Submitted to: European Commission International Symposium: The Science of Composting
Publication Type: Proceedings
Publication Acceptance Date: 5/31/1995
Publication Date: N/A
Interpretive Summary: Oregon's Willamette Valley Grass seed production growers have traditionally burned the fields after harvest to dispose of straw residue and to destroy the next season's potential pests and diseases. Open field burning may be entirely eliminated within the next few years and low- input, in-the-field composting could provide an alternative for grass seed straw residue. Since composting of grass seed straw does not generate uniform high temperatures, the survival of weed seed and pathogen propagules contained in the compost is a concern. The objective of this research was to develop low-input, on-farm composting technology. Replicated field studies included trials of grass seed straw residue formed into windrows and turned 0, 2, 4, and 6 times from October 1992 to June 1993. Timing of windrow turns was based on site access and on having at least three weeks between consecutive turns. Volume reductions were as high as 88% over 32 weeks. Laboratory studies identified mechanisms regulating the composting processes and related microbial activities involved in the decomposition of high C:N ratio substrates. These studies provide an approach for developing low-cost grass seed straw compost for utilization in the cropping system. If composting of waste grass straw and its amendment to soils used to produce grass seed crops is to gain acceptance, it is important that the presence of viable weed seed and pathogen propagules be reduced.

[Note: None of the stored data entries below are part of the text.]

import Summits.RiemannHypothesis.RiemannHypothesis.Theorems.WeilTwoPrimeDeflM80PBase
import Literature.NumberTheory.LFunctions.WeilBlockRowsFast
import HarnessLib

/-!
# Even-sector deflated two-prime certificate M80P: the even Bessel block claim `Hp = C H Cᵀ`, rows 70–74, fast check

`WeilCert.checkHpRowT` (linear traversals, triangular `C`) + `WeilCert.checkHpRow_of_T` for certificate M80P (even block). Pure proof file.
-/

set_option linter.dupNamespace false

noncomputable section

namespace Summit.RiemannHypothesis.RiemannHypothesis.Theorems.EvenWinsBeyondArch

open Literature.NumberTheory.LFunctions

set_option maxHeartbeats 0 in
/-- Fast kernel check of claim row 70 of `Hp = C H Cᵀ` (even block, certificate M80P). [folklore] -/
theorem checkHpRowT0_70_weilCertDeflM80P : weilCertDeflM80PBase.checkHpRowT weilCertDeflM80PHpE 0 70 = true := by
  decide +kernel

/-- Claim row 70 of `Hp = C H Cᵀ` (even block, certificate M80P), from the fast check. [folklore] -/
theorem checkHpRow0_70_weilCertDeflM80P : weilCertDeflM80PBase.checkHpRow weilCertDeflM80PHpE 0 70 = true :=
  WeilCert.checkHpRow_of_T checkHpRowT0_70_weilCertDeflM80P

set_option maxHeartbeats 0 in
/-- Fast kernel check of claim row 71 of `Hp = C H Cᵀ` (even block, certificate M80P). [folklore] -/
theorem checkHpRowT0_71_weilCertDeflM80P : weilCertDeflM80PBase.checkHpRowT weilCertDeflM80PHpE 0 71 = true := by
  decide +kernel

/-- Claim row 71 of `Hp = C H Cᵀ` (even block, certificate M80P), from the fast check. [folklore] -/
theorem checkHpRow0_71_weilCertDeflM80P : weilCertDeflM80PBase.checkHpRow weilCertDeflM80PHpE 0 71 = true :=
  WeilCert.checkHpRow_of_T checkHpRowT0_71_weilCertDeflM80P

set_option maxHeartbeats 0 in
/-- Fast kernel check of claim row 72 of `Hp = C H Cᵀ` (even block, certificate M80P). [folklore] -/
theorem checkHpRowT0_72_weilCertDeflM80P : weilCertDeflM80PBase.checkHpRowT weilCertDeflM80PHpE 0 72 = true := by
  decide +kernel

/-- Claim row 72 of `Hp = C H Cᵀ` (even block, certificate M80P), from the fast check. [folklore] -/
theorem checkHpRow0_72_weilCertDeflM80P : weilCertDeflM80PBase.checkHpRow weilCertDeflM80PHpE 0 72 = true :=
  WeilCert.checkHpRow_of_T checkHpRowT0_72_weilCertDeflM80P

set_option maxHeartbeats 0 in
/-- Fast kernel check of claim row 73 of `Hp = C H Cᵀ` (even block, certificate M80P). [folklore] -/
theorem checkHpRowT0_73_weilCertDeflM80P : weilCertDeflM80PBase.checkHpRowT weilCertDeflM80PHpE 0 73 = true := by
  decide +kernel

/-- Claim row 73 of `Hp = C H Cᵀ` (even block, certificate M80P), from the fast check. [folklore] -/
theorem checkHpRow0_73_weilCertDeflM80P : weilCertDeflM80PBase.checkHpRow weilCertDeflM80PHpE 0 73 = true :=
  WeilCert.checkHpRow_of_T checkHpRowT0_73_weilCertDeflM80P

set_option maxHeartbeats 0 in
/-- Fast kernel check of claim row 74 of `Hp = C H Cᵀ` (even block, certificate M80P). [folklore] -/
theorem checkHpRowT0_74_weilCertDeflM80P : weilCertDeflM80PBase.checkHpRowT weilCertDeflM80PHpE 0 74 = true := by
  decide +kernel

/-- Claim row 74 of `Hp = C H Cᵀ` (even block, certificate M80P), from the fast check. [folklore] -/
theorem checkHpRow0_74_weilCertDeflM80P : weilCertDeflM80PBase.checkHpRow weilCertDeflM80PHpE 0 74 = true :=
  WeilCert.checkHpRow_of_T checkHpRowT0_74_weilCertDeflM80P


end Summit.RiemannHypothesis.RiemannHypothesis.Theorems.EvenWinsBeyondArch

Technical Abstract: The field straw windrow composting study showed that a minimum of two turns and natural rainfall was required to reduce straw residue volume by 80% or greater in 16 to 21 wk. The decomposition of the high C:N ratio straw residue is contrary to established composting methodology where a C:N ratio of 30:1 or less is thought to be required to compost grass straw. The microbial biomass required more C and less N to function in the thermophilic treatment compared to the LT treatment. The microbial biomass N requirement was less than 4% of total straw residue N in both treatments. The low N requirement of the decomposer biomass indicates that the form or compartmentalization of N is more indicative of substrate quality than the concept of combined substrate C:N ratio. The increased requirement of the thermophilic biomass for C resulted in an increase in the decomposition of the lignin fraction compared to the LT treatment. The increased lignin fraction decomposition was detected through changes in the element composition of this fraction. For these reasons, the composting of grass straw residue is feasible without initially lowering the C:N ratio. Composting has value both as an avenue of straw disposal and for its potential for utilization in the cropping system. Volume reductions of straw windrows in this study were as high as 88% over 32 wk making in-field composting a viable straw disposal alternative to open field burning.